L’illettrisme en France fait régulièrement la « Une » des médias, qui nous annoncent qu’un pourcentage non négligeable de Français ont des problèmes avec la lecture. Vu la façon dont ces informations sont présentées, on en retire souvent l’impression que la situation dans ce domaine se détériore et que l’école est moins efficace que par le passé.
Remarquons d’abord que la plupart des enquêtes sur cette question, comme sur d’autres, portent non sur les Français mais sur les habitants de la France. Or, parmi ceux-ci, il y a des étrangers dont certains sinon beaucoup n’ont pas été scolarisés ou pas scolarisés dans notre langue. Et même, parmi les personnes de nationalité française il y a des immigrés dont la situation est identique. Le lien un peu rapide que l’on a tendance à faire entre l’illetrisme et l’école en France est donc pour le moins à nuancer.
Par ailleurs, le pourcentage unique généralement avancé dans les médias n’a pas grand sens car l’illettrisme est très variable selon l’âge.

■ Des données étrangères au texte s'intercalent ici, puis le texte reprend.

/-- `P^a J^j E^e f = P^a (Z^{τ(j,e)} f)` with `τ(j, e) = true^j ++ false^e`. [folklore] -/
theorem cylWord_pje_eq (a j e : ℕ) (f : ℝ³ → F) :
    cylWord (List.replicate a Pf ++ List.replicate j rotGen ++ List.replicate e Ef) f =
      cylWord (List.replicate a Pf) (cylWord (tanWord (List.replicate j true ++ List.replicate e false)) f) := by
  rw [List.append_assoc, cylWord_append, tanWord_replicate]

/-! ### The data size -/

/-- The tangential lists of length `≤ 2`. [folklore] -/
def tanLists₂ : Finset (List Bool) :=
  {[], [true], [false], [true, true], [true, false], [false, true], [false, false]}

/-- The tangential lists of length `≤ 1`. [folklore] -/
def tanLists₁ : Finset (List Bool) := {[], [true], [false]}

/-- Lists `true^j ++ false^e` with `j + e ≤ 2` are in `tanLists₂`. [folklore] -/
theorem replicate_mem_tanLists₂ {j e : ℕ} (h : j + e ≤ 2) :
    List.replicate j true ++ List.replicate e false ∈ tanLists₂ := by
  have hj : j ≤ 2 := by omega
  have he : e ≤ 2 := by omega
  interval_cases j <;> interval_cases e <;> simp_all [tanLists₂]

/-- Lists `true^j ++ false^e` with `j + e ≤ 1` are in `tanLists₁`. [folklore] -/
theorem replicate_mem_tanLists₁ {j e : ℕ} (h : j + e ≤ 1) :
    List.replicate j true ++ List.replicate e false ∈ tanLists₁ := by
  have hj : j ≤ 1 := by omega
  have he : e ≤ 1 := by omega
  interval_cases j <;> interval_cases e <;> simp_all [tanLists₁]

/-- A list of length `≤ 2` is in `tanLists₂`. [folklore] -/
theorem mem_tanLists₂_of_length_le {β : List Bool} (h : β.length ≤ 2) : β ∈ tanLists₂ := by
  match β, h with
  | [], _ => simp [tanLists₂]
  | [b], _ => cases b <;> simp [tanLists₂]
  | [b, c], _ => cases b <;> cases c <;> simp [tanLists₂]

/-- **The data size of the Neumann problem** (real, through `cellL2`): tangential words of `Δ_K q` of
length `≤ 2`, `∇` and values of tangential words of `G` of length `≤ 2`, `∇` of tangential words of
`Δ_K q` of length `≤ 1`, and `∇∂ᵢΔ_K q` — every term a word of order `≤ 2` of `Δ_K q` or of order `≤ 3`
of `G`. [folklore] -/
def neumannData (L : ℝ) (q G : ℝ³ → ℝ) : ℝ :=
  (∑ β ∈ tanLists₂, (cellL2 L (cylWord (tanWord β) (cylLap q)) + cellL2 L (cylGrad (cylWord (tanWord β) G)) +
    cellL2 L (cylWord (tanWord β) G))) +
  (∑ β ∈ tanLists₁, cellL2 L (cylGrad (cylWord (tanWord β) (cylLap q)))) +
  ∑ i : Fin 3, cellL2 L (cylGrad (cylDeriv (fun _ => cylBasis i) (cylLap q)))

section Data

variable {L : ℝ} {q G : ℝ³ → ℝ}

/-- The data size is nonnegative. [folklore] -/
theorem neumannData_nonneg : 0 ≤ neumannData L q G := by
  unfold neumannData
  refine add_nonneg (add_nonneg (Finset.sum_nonneg fun β _ => ?_) (Finset.sum_nonneg fun β _ => cellL2_nonneg L _))
    (Finset.sum_nonneg fun i _ => cellL2_nonneg L _)
  have := cellL2_nonneg L (cylWord (tanWord β) (cylLap q))
  have := cellL2_nonneg L (cylGrad (cylWord (tanWord β) G))
  have := cellL2_nonneg L (cylWord (tanWord β) G)
  positivity

/-- One term: `cellL2 (Z^β Δq) ≤ 𝒟` for `|β| ≤ 2`. [folklore] -/
theorem cellL2_tanWord_cylLap_le_data {β : List Bool} (hβ : β ∈ tanLists₂) :
    cellL2 L (cylWord (tanWord β) (cylLap q)) ≤ neumannData L q G := by
  unfold neumannData
  have h1 : cellL2 L (cylWord (tanWord β) (cylLap q)) ≤
      cellL2 L (cylWord (tanWord β) (cylLap q)) + cellL2 L (cylGrad (cylWord (tanWord β) G)) +
        cellL2 L (cylWord (tanWord β) G) := by
    have := cellL2_nonneg L (cylGrad (cylWord (tanWord β) G)); have := cellL2_nonneg L (cylWord (tanWord β) G)
    linarith
  have h2 := Finset.single_le_sum (f := fun β => cellL2 L (cylWord (tanWord β) (cylLap q)) +
      cellL2 L (cylGrad (cylWord (tanWord β) G)) + cellL2 L (cylWord (tanWord β) G))
    (fun β _ => by
      have := cellL2_nonneg L (cylWord (tanWord β) (cylLap q))
      have := cellL2_nonneg L (cylGrad (cylWord (tanWord β) G)); have := cellL2_nonneg L (cylWord (tanWord β) G)
      positivity) hβ
  have h3 : 0 ≤ ∑ β ∈ tanLists₁, cellL2 L (cylGrad (cylWord (tanWord β) (cylLap q))) :=
    Finset.sum_nonneg fun β _ => cellL2_nonneg L _
  have h4 : 0 ≤ ∑ i : Fin 3, cellL2 L (cylGrad (cylDeriv (fun _ => cylBasis i) (cylLap q))) :=
    Finset.sum_nonneg fun i _ => cellL2_nonneg L _
  linarith

/-- One term: `cellL2 (∇ Z^β G) ≤ 𝒟` for `|β| ≤ 2`. [folklore] -/
theorem cellL2_cylGrad_tanWord_G_le_data {β : List Bool} (hβ : β ∈ tanLists₂) :
    cellL2 L (cylGrad (cylWord (tanWord β) G)) ≤ neumannData L q G := by
  unfold neumannData
  have h2 := Finset.single_le_sum (f := fun β => cellL2 L (cylWord (tanWord β) (cylLap q)) +
      cellL2 L (cylGrad (cylWord (tanWord β) G)) + cellL2 L (cylWord (tanWord β) G))
    (fun β _ => by
      have := cellL2_nonneg L (cylWord (tanWord β) (cylLap q))
      have := cellL2_nonneg L (cylGrad (cylWord (tanWord β) G)); have := cellL2_nonneg L (cylWord (tanWord β) G)
      positivity) hβ
  have h3 : 0 ≤ ∑ β ∈ tanLists₁, cellL2 L (cylGrad (cylWord (tanWord β) (cylLap q))) :=
    Finset.sum_nonneg fun β _ => cellL2_nonneg L _
  have h4 : 0 ≤ ∑ i : Fin 3, cellL2 L (cylGrad (cylDeriv (fun _ => cylBasis i) (cylLap q))) :=
    Finset.sum_nonneg fun i _ => cellL2_nonneg L _
  have := cellL2_nonneg L (cylWord (tanWord β) (cylLap q)); have := cellL2_nonneg L (cylWord (tanWord β) G)
  linarith

/-- One term: `cellL2 (Z^β G) ≤ 𝒟` for `|β| ≤ 2`. [folklore] -/
theorem cellL2_tanWord_G_le_data {β : List Bool} (hβ : β ∈ tanLists₂) :
    cellL2 L (cylWord (tanWord β) G) ≤ neumannData L q G := by
  unfold neumannData
  have h2 := Finset.single_le_sum (f := fun β => cellL2 L (cylWord (tanWord β) (cylLap q)) +
      cellL2 L (cylGrad (cylWord (tanWord β) G)) + cellL2 L (cylWord (tanWord β) G))
    (fun β _ => by
      have := cellL2_nonneg L (cylWord (tanWord β) (cylLap q))
      have := cellL2_nonneg L (cylGrad (cylWord (tanWord β) G)); have := cellL2_nonneg L (cylWord (tanWord β) G)
      positivity) hβ
  have h3 : 0 ≤ ∑ β ∈ tanLists₁, cellL2 L (cylGrad (cylWord (tanWord β) (cylLap q))) :=
    Finset.sum_nonneg fun β _ => cellL2_nonneg L _
  have h4 : 0 ≤ ∑ i : Fin 3, cellL2 L (cylGrad (cylDeriv (fun _ => cylBasis i) (cylLap q))) :=
    Finset.sum_nonneg fun i _ => cellL2_nonneg L _
  have := cellL2_nonneg L (cylWord (tanWord β) (cylLap q)); have := cellL2_nonneg L (cylGrad (cylWord (tanWord β) G))
  linarith

/-- One term: `cellL2 (∇ Z^β Δq) ≤ 𝒟` for `|β| ≤ 1`. [folklore] -/
theorem cellL2_cylGrad_tanWord_cylLap_le_data {β : List Bool} (hβ : β ∈ tanLists₁) :
    cellL2 L (cylGrad (cylWord (tanWord β) (cylLap q))) ≤ neumannData L q G := by
  unfold neumannData
  have h1 : 0 ≤ ∑ β ∈ tanLists₂, (cellL2 L (cylWord (tanWord β) (cylLap q)) +
      cellL2 L (cylGrad (cylWord (tanWord β) G)) + cellL2 L (cylWord (tanWord β) G)) :=
    Finset.sum_nonneg fun β _ => by
      have := cellL2_nonneg L (cylWord (tanWord β) (cylLap q))
      have := cellL2_nonneg L (cylGrad (cylWord (tanWord β) G)); have := cellL2_nonneg L (cylWord (tanWord β) G)
      positivity
  have h2 := Finset.single_le_sum (f := fun β => cellL2 L (cylGrad (cylWord (tanWord β) (cylLap q))))
    (fun β _ => cellL2_nonneg L _) hβ
  have h4 : 0 ≤ ∑ i : Fin 3, cellL2 L (cylGrad (cylDeriv (fun _ => cylBasis i) (cylLap q))) :=
    Finset.sum_nonneg fun i _ => cellL2_nonneg L _
  linarith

Ainsi, une enquête de l’INSEE de 2002 (INSEE Première n° 959 d’avril 2004), dans laquelle les difficultés face à l’écrit ont été mesurées par la lecture de mots, l’écriture et la compréhension de textes simples, donne les chiffres suivants : 4 % d’illettrés chez les 18-24 ans, 11 % chez les 25-39 ans, 13 % chez les 40-54 ans et 19 % chez les 55-65 ans. Autrement dit, près d’un senior sur cinq a des difficultés, mais un jeune sur vingt-cinq.
Qu’est ce que cela signifie ? Que ces difficultés s’accroissent en vieillissant ? Ce n’est pas totalement exclu : l’illettrisme peut s’aggraver avec l’âge du fait d’un manque de pratique. Mais ces différences résultent surtout de ce que l’on n’a pas à faire aux mêmes personnes. Comme l’écrit l’INSEE, « les 55-64 ans ont fréquenté moins longtemps l’école : 40 % des plus de 55 ans n’ont pas dépassé l’enseignement primaire contre moins de 5 % parmi les moins de 40 ans ». On peut encore ajouter qu’on a plus de chance de trouver des étrangers ou des immigrés illettrés chez les personnes âgées que chez les jeunes.
Bref, la situation n’est peut-être pas rose mais, contrairement à ce que nous feraient croire les « Unes » sur la question, comme les illettrés sont moins nombreux dans les jeunes générations que dans les anciennes, elle s’améliore.